Using unit structures seems much more cumbersome than what we need, because we will always be either (1) converting SI units to parsimonious units right before display or (2) sticking with SI units.

The only step that I think could be simplified would to be able to plot objects in their internal SI units and then do unit conversion on the axes. This would trade the task of converting multiple plotted objects for one axis conversion. I could not figure out how to do this in base plot without disrupting the axis formatting, but it looks possible in gg_plot with the scales package.

xhdong-umd commented 7 years ago

Based on my limited understanding now, my ggplot2 plots are based on data frame instead of object. If I change the unit before plotting, I changed the values in data frame, then I need to associate the changed value with the current unit somewhere. If I cannot use a telemetry object in plotting, maybe I need to keep the unit label in another place, which make me feel uncomfortable.
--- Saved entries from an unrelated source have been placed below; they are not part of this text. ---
import Literature.Computability.QuantumComplexity.PathModelK5Sim
import Literature.Computability.QuantumComplexity.SU2DensityCriterion
import HarnessLib

/-!
# The one-qubit braid gates at `k = 5` generate a dense subgroup of `SU(2)`

Topic `Literature/Computability/QuantumComplexity`. In the four-strand encoding of a qubit
(Aharonov–Arad 2011 §3.1) the in-block braid generators act on the code space by the exact
`2 × 2` gates `blockCrossing r ε` (`PathModelEncodedQubits.lean`): at `k = 5`, with `A = ζ₅`,
`τ = φ - 1`,

  `ρ(σ₁) = ρ(σ₃) = diag(Aφ + A⁻¹, A⁻¹)`, `ρ(σ₂) = A [[τ, √τ], [√τ, 1]] + A⁻¹ · 1`.

We prove that the determinant-one products `X = ρ(σ₁)ρ(σ₂)⁻¹`, `Y = ρ(σ₁)⁻¹ρ(σ₂)` satisfy the
hypotheses of the density criterion `SU2DensityCriterion.exists_word_near_of_det_eq_one`:
`tr(X)² = (5 - 3φ) det X` and the conjugate `3 - 3ψ > 2` of `tr(X)² - 2 = 3 - 3φ` certifies that
the eigenvalue ratio of `X` has infinite order (golden-ratio test); `Y` neither commutes with `X`
nor conjugates it to `X⁻¹`. All identities are decided in `K5 = ℤ[φ][ζ₅][√τ]` and transported by
`K5.toComplex`. Consequence (`exists_blockWord_near`): every element of `SU(2)` is approximated
in operator norm by products of the one-qubit braid gates — the one-qubit half of the universality
underlying the `PromiseBQP`-hardness of the Jones polynomial at `k = 5` (Aharonov–Arad Thm. 3.1,
§4; Freedman–Larsen–Wang 2002).

## References

* D. Aharonov, I. Arad, New J. Phys. 13 (2011) 035019; arXiv:quant-ph/0605181, §3.1, §4
  [AharonovArad2011].
* D. Aharonov, V. Jones, Z. Landau, Algorithmica 55 (2009), §3.1 [AharonovJonesLandau2009].
-/

noncomputable section

namespace Literature.Computability.QuantumComplexity

open Matrix Complex Cryptography QuadraticAlgebra

local notation "U2" => Matrix.unitaryGroup (Fin 2) ℂ

/-! ### `K5`-valued `2 × 2` matrices and their complex images -/

namespace K5

/-- The conjugate transpose over `K5` (complex conjugation `cconj` on entries). [folklore] -/
def adjK (M : Matrix (Fin 2) (Fin 2) K5) : Matrix (Fin 2) (Fin 2) K5 := Matrix.of fun i j => cconj (M j i)

/-- `toComplex` on matrices commutes with the adjoint. [folklore] -/
theorem map_adjK (M : Matrix (Fin 2) (Fin 2) K5) : (adjK M).map toComplex = star (M.map toComplex) := by
  ext i j
  rw [Matrix.star_eq_conjTranspose, conjTranspose_apply, map_apply, map_apply, adjK, of_apply, toComplex_cconj]
  rfl

/-- `toComplex` on matrices is multiplicative. [folklore] -/
theorem map_mulK (M N : Matrix (Fin 2) (Fin 2) K5) :
    (M * N).map toComplex = M.map toComplex * N.map toComplex := Matrix.map_mul

/-- `toComplex` on matrices is injective. [folklore] -/
theorem map_injective {M N : Matrix (Fin 2) (Fin 2) K5} (h : M.map toComplex = N.map toComplex) : M = N :=
  Matrix.ext fun i j => toComplex_injective (by simpa using congr_fun (congr_fun h i) j)

/-- Trace through `toComplex`. [folklore] -/
theorem trace_mapK (M : Matrix (Fin 2) (Fin 2) K5) : (M.map toComplex).trace = toComplex M.trace := by
  rw [Matrix.trace_fin_two, Matrix.trace_fin_two, map_apply, map_apply, map_add]

/-- Determinant through `toComplex`. [folklore] -/
theorem det_mapK (M : Matrix (Fin 2) (Fin 2) K5) : (M.map toComplex).det = toComplex M.det := by
  rw [Matrix.det_fin_two, Matrix.det_fin_two]; simp [map_apply]

/-- A `K5` matrix with `M · M† = 1` maps to a unitary. [folklore] -/
theorem map_mem_unitaryGroup {M : Matrix (Fin 2) (Fin 2) K5} (h : M * adjK M = 1) : M.map toComplex ∈ U2 := by
  rw [Matrix.mem_unitaryGroup_iff, ← map_adjK, ← map_mulK, h]; simp

end K5

/-! ### The one-qubit braid gates over `K5` -/

/-- `ρ(σ₁)^{±1} = diag(A^{±1}φ + A^{∓1}, A^{∓1})` over `K5`. [cite: AharonovJonesLandau2009, §3.1] -/
def G0K (ε : Bool) : Matrix (Fin 2) (Fin 2) K5 :=
  !![K5.cw ε true * K5.ofPhi ZPhi.phi + K5.cw ε false, 0; 0, K5.cw ε false]

/-- `ρ(σ₂)^{±1} = A^{±1} [[τ, √τ], [√τ, 1]] + A^{∓1} 1` over `K5`. [cite: AharonovJonesLandau2009, §3.1] -/
def G1K (ε : Bool) : Matrix (Fin 2) (Fin 2) K5 :=
  !![K5.cw ε true * K5.ofPhi ZPhi.tau + K5.cw ε false, K5.cw ε true * K5.sqrtTau;
     K5.cw ε true * K5.sqrtTau, K5.cw ε true + K5.cw ε false]

/-- The one-qubit braid gates reindexed to `Fin 2` (`|0⟩ ↦ 0`, `|1⟩ ↦ 1`). [cite: AharonovArad2011, §3.1] -/
def blockCrossing2 (r : Fin 3) (ε : Bool) : Matrix (Fin 2) (Fin 2) ℂ :=
  Matrix.reindex qRegOneEquiv qRegOneEquiv (blockCrossing r ε)

/-- `|0⟩ ≠ |1⟩` in `QReg 1`. [folklore] -/
theorem qReg_one_false_ne_true : ((fun _ : Fin 1 => false) : QReg 1) ≠ fun _ => true :=
  fun h => by simpa using congr_fun h 0

/-- `|1⟩ ≠ |0⟩` in `QReg 1`. [folklore] -/
theorem qReg_one_true_ne_false : ((fun _ : Fin 1 => true) : QReg 1) ≠ fun _ => false :=
  fun h => by simpa using congr_fun h 0

/-- `λ₂/λ₁ = φ` in `ℂ`. [cite: AharonovJonesLandau2009, §3.1] -/
theorem ajlWeight_five_two_div_one_complex :
    ((ajlWeight 5 2 : ℝ) : ℂ) / ((ajlWeight 5 1 : ℝ) : ℂ) = (Real.goldenRatio : ℂ) := by
  rw [← Complex.ofReal_div, ajlWeight_five_two_div_one]

/-- `λ₁/λ₂ = φ - 1` in `ℂ`. [cite: AharonovJonesLandau2009, §3.1] -/
theorem ajlWeight_five_one_div_two_complex :
    ((ajlWeight 5 1 : ℝ) : ℂ) / ((ajlWeight 5 2 : ℝ) : ℂ) = (Real.goldenRatio : ℂ) - 1 := by
  rw [← Complex.ofReal_div, ajlWeight_five_one_div_two]; push_cast; ring

/-- `λ₃/λ₂ = 1` in `ℂ`. [cite: AharonovJonesLandau2009, §3.1] -/
theorem ajlWeight_five_three_div_two_complex :
    ((ajlWeight 5 3 : ℝ) : ℂ) / ((ajlWeight 5 2 : ℝ) : ℂ) = 1 := by
  rw [← Complex.ofReal_div, ajlWeight_five_three_div_two, Complex.ofReal_one]

/-- `√(λ₃λ₁)/λ₂ = √τ` in `ℂ`. [cite: AharonovJonesLandau2009, §3.1] -/
theorem sqrt_ajlWeight_div_complex :
    ((Real.sqrt (ajlWeight 5 3 * ajlWeight 5 1) : ℝ) : ℂ) / ((ajlWeight 5 2 : ℝ) : ℂ) = (ZPhiS.sqrtTau : ℂ) := by
  rw [← Complex.ofReal_div, sqrt_ajlWeight_five_three_mul_one_div_two]

/-- **`G0K` is `ρ(σ₁)`.** [cite: AharonovJonesLandau2009, §3.1] -/
theorem map_G0K (ε : Bool) : (G0K ε).map K5.toComplex = blockCrossing2 0 ε := by
  ext i j
  fin_cases i <;> fin_cases j <;>
    simp [G0K, blockCrossing2, blockCrossing, blockPhi, Matrix.reindex_apply, K5.toComplex_cw, ZPhi.toReal_phi,
      ajlWeight_five_two_div_one_complex, Matrix.one_apply_ne, qReg_one_false_ne_true, qReg_one_true_ne_false]

/-- **`G1K` is `ρ(σ₂)`.** [cite: AharonovJonesLandau2009, §3.1] -/
theorem map_G1K (ε : Bool) : (G1K ε).map K5.toComplex = blockCrossing2 1 ε := by
  ext i j
  fin_cases i <;> fin_cases j <;>
    simp [G1K, blockCrossing2, blockCrossing, blockPhi, Matrix.reindex_apply, K5.toComplex_cw, ZPhi.toReal_tau,
      K5.toComplex_sqrtTau, sqrt_ajlWeight_div_complex, ajlWeight_five_one_div_two_complex,
      ajlWeight_five_three_div_two_complex, Matrix.one_apply_ne, qReg_one_false_ne_true, qReg_one_true_ne_false]

/-- `ρ(σ^ε) ρ(σ^{¬ε}) = 1` for the one-qubit gates (over `K5`). [cite: AharonovJonesLandau2009, Def. 2.14] -/
theorem G0K_mul_not (ε : Bool) : G0K ε * G0K (!ε) = 1 := by cases ε <;> decide +kernel

/-- `ρ(σ^ε) ρ(σ^{¬ε}) = 1` for the one-qubit gates (over `K5`). [cite: AharonovJonesLandau2009, Def. 2.14] -/
theorem G1K_mul_not (ε : Bool) : G1K ε * G1K (!ε) = 1 := by cases ε <;> decide +kernel

/-- The one-qubit gates are unitary (over `K5`). [cite: AharonovJonesLandau2009, Claim 3.2] -/
theorem G0K_mul_adjK (ε : Bool) : G0K ε * K5.adjK (G0K ε) = 1 := by cases ε <;> decide +kernel

/-- The one-qubit gates are unitary (over `K5`). [cite: AharonovJonesLandau2009, Claim 3.2] -/
theorem G1K_mul_adjK (ε : Bool) : G1K ε * K5.adjK (G1K ε) = 1 := by cases ε <;> decide +kernel

/-! ### The two determinant-one elements -/

/-- `X = ρ(σ₁) ρ(σ₂)⁻¹` over `K5`. [cite: AharonovArad2011, §4] -/
def X1K : Matrix (Fin 2) (Fin 2) K5 := G0K true * G1K false

/-- `Y = ρ(σ₁)⁻¹ ρ(σ₂)` over `K5`. [cite: AharonovArad2011, §4] -/
def Y1K : Matrix (Fin 2) (Fin 2) K5 := G0K false * G1K true

/-- `det X = 1`. [cite: AharonovArad2011, §4] -/
theorem X1K_det : X1K.det = 1 := by decide +kernel

/-- `det Y = 1`. [cite: AharonovArad2011, §4] -/
theorem Y1K_det : Y1K.det = 1 := by decide +kernel

/-- `X X† = 1`. [cite: AharonovArad2011, §4] -/
theorem X1K_mul_adjK : X1K * K5.adjK X1K = 1 := by decide +kernel

/-- `Y Y† = 1`. [cite: AharonovArad2011, §4] -/
theorem Y1K_mul_adjK : Y1K * K5.adjK Y1K = 1 := by decide +kernel

/-- **`tr(X)² = (5 - 3φ) · det X`**, i.e. `μ + μ⁻¹ = 3 - 3φ = -3τ` for the eigenvalue ratio of `X`.
[cite: AharonovArad2011, §4] -/
theorem X1K_trace_sq : X1K.trace * X1K.trace = (2 + K5.ofPhi ⟨3, -3⟩) * X1K.det := by decide +kernel

/-- `Y X ≠ X Y`. [cite: AharonovArad2011, §4] -/
theorem Y1K_mul_X1K_ne : Y1K * X1K ≠ X1K * Y1K := by decide +kernel

/-- `Y X Y† ≠ X†` (`Y` does not conjugate `X` to its inverse). [cite: AharonovArad2011, §4] -/
theorem Y1K_conj_X1K_ne : Y1K * X1K * K5.adjK Y1K ≠ K5.adjK X1K := by decide +kernel

/-- `X` as an element of `U(2)`. [cite: AharonovArad2011, §4] -/
def X1U : U2 := ⟨X1K.map K5.toComplex, K5.map_mem_unitaryGroup X1K_mul_adjK⟩

/-- `Y` as an element of `U(2)`. [cite: AharonovArad2011, §4] -/
def Y1U : U2 := ⟨Y1K.map K5.toComplex, K5.map_mem_unitaryGroup Y1K_mul_adjK⟩

/-- `det X = 1` in `ℂ`. [cite: AharonovArad2011, §4] -/
theorem X1U_det : (X1U : Matrix (Fin 2) (Fin 2) ℂ).det = 1 := by
  change (X1K.map K5.toComplex).det = 1
  rw [K5.det_mapK, X1K_det, map_one]

/-- `det Y = 1` in `ℂ`. [cite: AharonovArad2011, §4] -/
theorem Y1U_det : (Y1U : Matrix (Fin 2) (Fin 2) ℂ).det = 1 := by
  change (Y1K.map K5.toComplex).det = 1
  rw [K5.det_mapK, Y1K_det, map_one]

/-- The conjugate of `3 - 3φ` is `3 - 3ψ > 2`. [folklore] -/
theorem two_lt_toConj_three : 2 < ZPhi.toConj ⟨3, -3⟩ := by
  rw [ZPhi.toConj_apply]
  change (2 : ℝ) < ((3 : ℤ) : ℝ) + ((-3 : ℤ) : ℝ) * Real.goldenConj
  push_cast
  linarith [Real.goldenConj_neg]

section Density

open scoped Matrix.Norms.L2Operator

/-- **Density of the one-qubit braid gates (criterion form)**: every `A ∈ SU(2)` is approximated
in operator norm by words in `X, Y, X⁻¹, Y⁻¹`. [cite: AharonovArad2011, §4] -/
theorem exists_XYword_near (A : U2) (hA : (A : Matrix (Fin 2) (Fin 2) ℂ).det = 1) {ε : ℝ} (hε : 0 < ε) :
    ∃ w : List U2, (∀ x ∈ w, x ∈ ({X1U, Y1U, X1U⁻¹, Y1U⁻¹} : Set U2)) ∧
      ‖((w.prod : U2) : Matrix (Fin 2) (Fin 2) ℂ) - (A : Matrix (Fin 2) (Fin 2) ℂ)‖ < ε := by
  refine exists_word_near_of_det_eq_one X1U Y1U (K5.toComplex (2 + K5.ofPhi ⟨3, -3⟩)) ?_ ?_ ?_ ?_ A hA hε
  · -- trace identity
    change (X1K.map K5.toComplex).trace ^ 2 = _ * (X1K.map K5.toComplex).det
    rw [K5.trace_mapK, K5.det_mapK, sq, ← map_mul, ← map_mul, X1K_trace_sq]
  · -- infinite order by the golden-ratio test
    intro μ hμ m hm
    refine pow_ne_one_of_add_inv_eq_toReal (c := ⟨3, -3⟩) ?_ two_lt_toConj_three hm
    rw [hμ, map_add, K5.toComplex_ofPhi, map_ofNat]; ring
  · -- non-commutation
    intro h
    have e := congrArg (fun U : U2 => (U : Matrix (Fin 2) (Fin 2) ℂ)) h
    simp only [Submonoid.coe_mul] at e
    change Y1K.map K5.toComplex * X1K.map K5.toComplex = X1K.map K5.toComplex * Y1K.map K5.toComplex at e
    rw [← K5.map_mulK, ← K5.map_mulK] at e
    exact Y1K_mul_X1K_ne (K5.map_injective e)
  · -- `Y` does not conjugate `X` to `det X • X⁻¹`
    intro h
    rw [X1U_det, one_smul] at h
    change Y1K.map K5.toComplex * X1K.map K5.toComplex * star (Y1K.map K5.toComplex) = star (X1K.map K5.toComplex) at h
    rw [← K5.map_adjK, ← K5.map_adjK, ← K5.map_mulK, ← K5.map_mulK] at h
    exact Y1K_conj_X1K_ne (K5.map_injective h)

end Density

end Literature.Computability.QuantumComplexity

end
Maybe it's still possible to use an object that is data.frame with some attribute slots in ggplot2, I'll look at it.

With scales it should be possible to just change the axes label without changing the value, but I also have the need of changing units in other places, like the time range summary from the time subsetting page. If I changed the internal value before, I need to get the unit label somewhere. If I used scales without changing internal value, I need to convert the value again with a different function.

I don't think the units usage is ideal for my needs either. All I really want is actually some approach to associate the value with a unit label, then some general methods can be used in plots and summaries. This can be done in object with attributes. I can also add a column of unit label in data frame, but that will have too much redundancy.

I'm not working on units problem right now. I will update here once I put more thoughts and experiments in it.

xhdong-umd commented 7 years ago

After reviewing units package and our needs in the app, I decided to just use existing methods. Turned out the scales for ggplot is easy to work with. I just pick the best unit, then feed the function to ggplot then I have the axes in correct label without need of changing internal values.

by_best_unit <- function(data, dimension, thresh = 1, concise = FALSE) {
  test <- ctmm:::unit(data, dimension, thresh = thresh, concise = concise)
  # scale to be used by `scales` package, which is reversed.
  return(list(value = data / test$scale, unit = test$name, scale = 1 / test$scale))
}

format_best_unit <- function(test_value, dimension) {
  best_unit <- by_best_unit(test_value, dimension, concise = TRUE)
  unit_format(unit = best_unit$unit, scale = best_unit$scale, digits = 2)
}

Then I used similar method on the data summary table and got the result I want.

I think Justin wanted to have a switch to turn the unit conversion on and off. So you want a checkbox in all plots, data summary tables, anywhere with unit conversion?

One thing to notice is that the raw value for time could be quite big, for example the time range years will be represented in seconds.

chfleming commented 7 years ago

In the plots it is not important to have the option for raw units. I would not implement that feature.

In the model and home-range summaries/reports this option becomes important. Raw units makes it easier for people working with many individuals (possibly of different species) to make comparisons.

xhdong-umd commented 7 years ago

I implemented units conversion for distance, time in plots and all summaries. Added switch for seconds/normalized units in the data summary table. Will add similar switches in summaries/reports when needed.